> **What to produce**
Pull each line with the string "CfLip" from the entries.

Collected data entries:

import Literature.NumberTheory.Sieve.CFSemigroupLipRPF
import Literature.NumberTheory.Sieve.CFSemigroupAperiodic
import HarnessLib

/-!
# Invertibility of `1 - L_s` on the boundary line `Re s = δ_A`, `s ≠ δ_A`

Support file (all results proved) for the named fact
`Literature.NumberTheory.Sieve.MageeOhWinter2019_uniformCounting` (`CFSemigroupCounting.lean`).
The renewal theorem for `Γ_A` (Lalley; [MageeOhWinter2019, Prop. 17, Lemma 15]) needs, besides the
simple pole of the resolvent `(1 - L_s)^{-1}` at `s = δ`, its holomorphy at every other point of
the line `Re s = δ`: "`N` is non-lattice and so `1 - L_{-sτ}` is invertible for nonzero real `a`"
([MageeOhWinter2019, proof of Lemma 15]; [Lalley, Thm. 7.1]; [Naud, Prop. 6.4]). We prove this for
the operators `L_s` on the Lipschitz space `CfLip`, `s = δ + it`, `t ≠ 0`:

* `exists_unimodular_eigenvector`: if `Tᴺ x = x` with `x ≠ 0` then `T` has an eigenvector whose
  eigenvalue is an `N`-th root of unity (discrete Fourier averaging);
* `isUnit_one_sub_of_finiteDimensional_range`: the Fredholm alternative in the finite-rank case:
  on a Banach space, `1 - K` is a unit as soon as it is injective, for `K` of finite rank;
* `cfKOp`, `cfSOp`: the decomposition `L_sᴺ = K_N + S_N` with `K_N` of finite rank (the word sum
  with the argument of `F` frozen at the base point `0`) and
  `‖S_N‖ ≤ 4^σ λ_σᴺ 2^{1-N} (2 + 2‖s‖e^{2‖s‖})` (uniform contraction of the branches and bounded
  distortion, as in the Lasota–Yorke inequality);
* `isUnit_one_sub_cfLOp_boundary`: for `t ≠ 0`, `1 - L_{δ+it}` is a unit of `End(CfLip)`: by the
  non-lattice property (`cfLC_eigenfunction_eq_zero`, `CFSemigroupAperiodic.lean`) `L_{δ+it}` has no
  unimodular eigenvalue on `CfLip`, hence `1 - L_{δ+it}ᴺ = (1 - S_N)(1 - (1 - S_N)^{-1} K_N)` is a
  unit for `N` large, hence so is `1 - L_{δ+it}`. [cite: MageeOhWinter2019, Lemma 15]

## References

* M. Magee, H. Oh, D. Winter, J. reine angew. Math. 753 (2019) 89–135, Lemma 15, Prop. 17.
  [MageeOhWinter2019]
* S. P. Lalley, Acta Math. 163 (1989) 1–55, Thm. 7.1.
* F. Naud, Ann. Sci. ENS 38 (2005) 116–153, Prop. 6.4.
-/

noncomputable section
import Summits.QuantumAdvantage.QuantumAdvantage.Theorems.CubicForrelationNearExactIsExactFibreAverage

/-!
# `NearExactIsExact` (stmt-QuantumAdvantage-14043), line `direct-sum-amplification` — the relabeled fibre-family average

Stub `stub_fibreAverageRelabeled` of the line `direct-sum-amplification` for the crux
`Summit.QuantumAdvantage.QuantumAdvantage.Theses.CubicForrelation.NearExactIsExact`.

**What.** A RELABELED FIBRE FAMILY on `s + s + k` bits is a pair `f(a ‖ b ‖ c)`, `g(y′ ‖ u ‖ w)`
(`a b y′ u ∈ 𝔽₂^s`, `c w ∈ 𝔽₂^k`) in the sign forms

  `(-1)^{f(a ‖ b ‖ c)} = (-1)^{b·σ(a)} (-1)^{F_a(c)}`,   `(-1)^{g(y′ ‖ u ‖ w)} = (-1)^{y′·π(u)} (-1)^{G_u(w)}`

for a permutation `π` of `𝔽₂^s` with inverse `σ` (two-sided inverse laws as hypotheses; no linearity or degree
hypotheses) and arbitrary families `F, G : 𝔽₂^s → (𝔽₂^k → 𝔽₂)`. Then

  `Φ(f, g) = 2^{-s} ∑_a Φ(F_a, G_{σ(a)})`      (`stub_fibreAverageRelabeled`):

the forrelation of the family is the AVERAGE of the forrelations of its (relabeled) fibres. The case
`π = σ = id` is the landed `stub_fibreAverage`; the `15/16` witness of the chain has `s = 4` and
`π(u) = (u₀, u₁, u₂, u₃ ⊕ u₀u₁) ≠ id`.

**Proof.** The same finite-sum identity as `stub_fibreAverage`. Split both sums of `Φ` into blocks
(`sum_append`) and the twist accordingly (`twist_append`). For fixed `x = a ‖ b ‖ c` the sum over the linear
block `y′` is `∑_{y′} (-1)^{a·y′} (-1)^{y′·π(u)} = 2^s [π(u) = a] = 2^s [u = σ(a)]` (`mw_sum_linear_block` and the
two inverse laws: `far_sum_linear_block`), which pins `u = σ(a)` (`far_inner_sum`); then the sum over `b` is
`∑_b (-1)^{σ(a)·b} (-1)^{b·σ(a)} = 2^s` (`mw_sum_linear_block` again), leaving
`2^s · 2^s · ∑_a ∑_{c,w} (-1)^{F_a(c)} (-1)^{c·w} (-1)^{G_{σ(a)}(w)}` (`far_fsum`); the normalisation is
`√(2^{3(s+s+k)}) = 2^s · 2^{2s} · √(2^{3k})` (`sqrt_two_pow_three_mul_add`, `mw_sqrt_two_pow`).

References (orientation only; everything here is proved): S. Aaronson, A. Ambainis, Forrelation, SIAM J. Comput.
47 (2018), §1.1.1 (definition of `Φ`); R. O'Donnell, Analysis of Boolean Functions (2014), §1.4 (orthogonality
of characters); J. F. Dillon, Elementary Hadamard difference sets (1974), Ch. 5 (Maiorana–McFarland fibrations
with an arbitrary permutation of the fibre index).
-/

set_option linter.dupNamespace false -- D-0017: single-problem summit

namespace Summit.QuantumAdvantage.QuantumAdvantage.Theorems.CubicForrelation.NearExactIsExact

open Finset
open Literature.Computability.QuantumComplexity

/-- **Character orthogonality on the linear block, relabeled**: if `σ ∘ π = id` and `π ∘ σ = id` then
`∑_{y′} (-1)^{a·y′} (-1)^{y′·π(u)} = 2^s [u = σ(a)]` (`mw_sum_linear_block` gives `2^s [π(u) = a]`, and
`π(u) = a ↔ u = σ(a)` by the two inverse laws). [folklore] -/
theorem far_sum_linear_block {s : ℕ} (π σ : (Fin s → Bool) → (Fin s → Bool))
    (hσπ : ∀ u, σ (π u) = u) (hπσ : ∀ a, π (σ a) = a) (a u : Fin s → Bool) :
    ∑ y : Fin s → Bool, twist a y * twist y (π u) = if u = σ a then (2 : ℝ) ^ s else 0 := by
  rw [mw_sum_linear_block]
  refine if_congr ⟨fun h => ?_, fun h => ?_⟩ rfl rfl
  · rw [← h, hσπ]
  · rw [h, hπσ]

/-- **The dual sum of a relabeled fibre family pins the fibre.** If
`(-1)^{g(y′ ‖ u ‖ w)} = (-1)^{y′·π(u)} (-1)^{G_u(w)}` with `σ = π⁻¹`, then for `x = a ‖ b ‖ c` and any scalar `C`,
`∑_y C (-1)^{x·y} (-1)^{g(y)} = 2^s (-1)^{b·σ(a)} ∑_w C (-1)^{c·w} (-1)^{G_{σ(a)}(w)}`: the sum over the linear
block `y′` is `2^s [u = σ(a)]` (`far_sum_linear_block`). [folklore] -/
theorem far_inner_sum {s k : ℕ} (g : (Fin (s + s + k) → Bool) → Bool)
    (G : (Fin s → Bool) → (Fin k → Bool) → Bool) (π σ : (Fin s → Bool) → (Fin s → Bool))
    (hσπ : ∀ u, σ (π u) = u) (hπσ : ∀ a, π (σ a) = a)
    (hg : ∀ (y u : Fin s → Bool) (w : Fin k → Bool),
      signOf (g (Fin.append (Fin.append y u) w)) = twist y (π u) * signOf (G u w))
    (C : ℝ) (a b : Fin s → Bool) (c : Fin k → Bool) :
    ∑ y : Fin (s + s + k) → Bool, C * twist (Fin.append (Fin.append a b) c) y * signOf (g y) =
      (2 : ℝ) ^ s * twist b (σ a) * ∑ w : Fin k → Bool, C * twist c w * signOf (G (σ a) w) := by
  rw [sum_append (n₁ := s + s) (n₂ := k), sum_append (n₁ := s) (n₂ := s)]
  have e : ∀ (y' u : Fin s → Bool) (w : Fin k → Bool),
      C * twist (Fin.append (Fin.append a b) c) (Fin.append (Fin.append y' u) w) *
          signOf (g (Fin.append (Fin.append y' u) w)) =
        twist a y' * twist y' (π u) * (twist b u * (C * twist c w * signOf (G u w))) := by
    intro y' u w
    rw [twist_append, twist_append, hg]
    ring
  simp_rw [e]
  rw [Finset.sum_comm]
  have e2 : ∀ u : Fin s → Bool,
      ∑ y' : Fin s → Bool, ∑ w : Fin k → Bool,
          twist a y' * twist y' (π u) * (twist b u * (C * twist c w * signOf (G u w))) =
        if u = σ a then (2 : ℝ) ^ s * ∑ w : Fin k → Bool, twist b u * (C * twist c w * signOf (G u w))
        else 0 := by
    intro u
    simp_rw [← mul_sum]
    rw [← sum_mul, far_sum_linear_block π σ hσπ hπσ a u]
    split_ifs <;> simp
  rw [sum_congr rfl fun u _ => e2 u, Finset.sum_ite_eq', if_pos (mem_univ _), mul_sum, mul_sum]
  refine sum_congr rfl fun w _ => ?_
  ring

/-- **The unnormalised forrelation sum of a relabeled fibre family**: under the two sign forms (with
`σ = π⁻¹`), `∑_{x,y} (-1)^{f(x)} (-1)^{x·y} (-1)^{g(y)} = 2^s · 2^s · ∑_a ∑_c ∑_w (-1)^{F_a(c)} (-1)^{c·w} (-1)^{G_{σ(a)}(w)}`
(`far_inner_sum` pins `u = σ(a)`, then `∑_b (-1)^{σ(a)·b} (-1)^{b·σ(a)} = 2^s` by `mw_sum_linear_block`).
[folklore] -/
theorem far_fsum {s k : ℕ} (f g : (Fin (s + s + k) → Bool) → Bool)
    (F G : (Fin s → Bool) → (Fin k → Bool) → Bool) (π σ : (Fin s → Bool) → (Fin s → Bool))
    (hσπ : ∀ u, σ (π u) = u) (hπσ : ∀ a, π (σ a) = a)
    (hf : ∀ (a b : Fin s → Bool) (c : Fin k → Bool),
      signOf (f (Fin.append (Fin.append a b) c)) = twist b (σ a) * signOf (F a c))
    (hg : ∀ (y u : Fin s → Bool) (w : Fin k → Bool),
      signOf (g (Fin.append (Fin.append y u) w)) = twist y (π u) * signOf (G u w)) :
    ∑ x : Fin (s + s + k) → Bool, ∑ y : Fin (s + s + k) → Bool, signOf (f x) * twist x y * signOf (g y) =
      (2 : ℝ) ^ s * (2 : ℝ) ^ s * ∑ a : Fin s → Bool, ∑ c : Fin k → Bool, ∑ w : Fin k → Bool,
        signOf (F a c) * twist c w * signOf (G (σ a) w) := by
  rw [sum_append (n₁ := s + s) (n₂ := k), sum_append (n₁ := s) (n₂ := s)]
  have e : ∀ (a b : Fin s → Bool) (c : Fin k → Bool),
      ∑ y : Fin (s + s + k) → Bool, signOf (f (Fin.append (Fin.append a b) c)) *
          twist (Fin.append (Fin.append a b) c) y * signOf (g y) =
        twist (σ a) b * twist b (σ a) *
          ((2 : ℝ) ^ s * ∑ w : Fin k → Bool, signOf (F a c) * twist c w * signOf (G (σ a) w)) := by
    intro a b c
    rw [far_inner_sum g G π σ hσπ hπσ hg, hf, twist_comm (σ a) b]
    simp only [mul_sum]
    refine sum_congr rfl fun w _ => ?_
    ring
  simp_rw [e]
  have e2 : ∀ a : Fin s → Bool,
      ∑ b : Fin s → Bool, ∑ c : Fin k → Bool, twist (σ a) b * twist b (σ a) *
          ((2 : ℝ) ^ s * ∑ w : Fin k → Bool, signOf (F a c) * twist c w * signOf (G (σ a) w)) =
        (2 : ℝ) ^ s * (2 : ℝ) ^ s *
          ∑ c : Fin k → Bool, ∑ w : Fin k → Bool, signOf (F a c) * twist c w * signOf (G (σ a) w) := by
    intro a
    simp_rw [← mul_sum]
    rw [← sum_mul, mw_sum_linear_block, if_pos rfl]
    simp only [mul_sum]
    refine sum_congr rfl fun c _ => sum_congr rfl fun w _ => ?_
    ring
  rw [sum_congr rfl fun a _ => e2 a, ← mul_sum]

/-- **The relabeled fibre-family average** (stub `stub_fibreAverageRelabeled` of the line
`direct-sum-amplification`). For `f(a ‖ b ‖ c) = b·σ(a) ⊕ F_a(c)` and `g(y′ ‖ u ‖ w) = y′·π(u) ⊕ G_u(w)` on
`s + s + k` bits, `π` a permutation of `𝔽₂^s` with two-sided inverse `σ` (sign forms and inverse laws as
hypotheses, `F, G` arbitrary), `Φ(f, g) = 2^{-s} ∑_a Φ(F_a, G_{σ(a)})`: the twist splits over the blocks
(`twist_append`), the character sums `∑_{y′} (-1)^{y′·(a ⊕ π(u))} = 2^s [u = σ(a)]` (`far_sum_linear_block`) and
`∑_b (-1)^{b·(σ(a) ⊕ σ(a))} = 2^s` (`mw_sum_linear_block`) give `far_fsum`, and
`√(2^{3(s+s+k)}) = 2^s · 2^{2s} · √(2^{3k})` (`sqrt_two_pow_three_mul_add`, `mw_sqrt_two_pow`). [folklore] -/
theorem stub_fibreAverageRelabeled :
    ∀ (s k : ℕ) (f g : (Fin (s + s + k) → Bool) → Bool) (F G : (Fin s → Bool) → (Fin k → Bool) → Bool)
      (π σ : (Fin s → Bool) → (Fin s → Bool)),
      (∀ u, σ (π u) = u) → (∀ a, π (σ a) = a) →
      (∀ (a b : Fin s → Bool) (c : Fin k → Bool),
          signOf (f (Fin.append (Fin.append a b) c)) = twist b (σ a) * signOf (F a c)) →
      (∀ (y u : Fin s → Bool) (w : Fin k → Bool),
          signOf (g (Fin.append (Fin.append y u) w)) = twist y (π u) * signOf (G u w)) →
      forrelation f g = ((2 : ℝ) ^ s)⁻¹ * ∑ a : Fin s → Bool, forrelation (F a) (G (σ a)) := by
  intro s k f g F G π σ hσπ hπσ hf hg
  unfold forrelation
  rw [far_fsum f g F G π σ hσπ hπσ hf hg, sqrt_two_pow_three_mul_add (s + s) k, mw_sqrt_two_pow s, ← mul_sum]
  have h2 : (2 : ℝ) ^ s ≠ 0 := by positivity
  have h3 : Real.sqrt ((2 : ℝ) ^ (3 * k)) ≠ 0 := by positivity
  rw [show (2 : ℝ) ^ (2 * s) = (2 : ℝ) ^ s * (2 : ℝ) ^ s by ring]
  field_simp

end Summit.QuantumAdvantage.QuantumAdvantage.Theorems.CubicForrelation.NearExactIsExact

> **Solution to this task**
the operators `L_s` on the Lipschitz space `CfLip`, `s = δ + it`, `t ≠ 0`:
* `isUnit_one_sub_cfLOp_boundary`: for `t ≠ 0`, `1 - L_{δ+it}` is a unit of `End(CfLip)`: by the
  unimodular eigenvalue on `CfLip`, hence `1 - L_{δ+it}ᴺ = (1 - S_N)(1 - (1 - S_N)^{-1} K_N)` is a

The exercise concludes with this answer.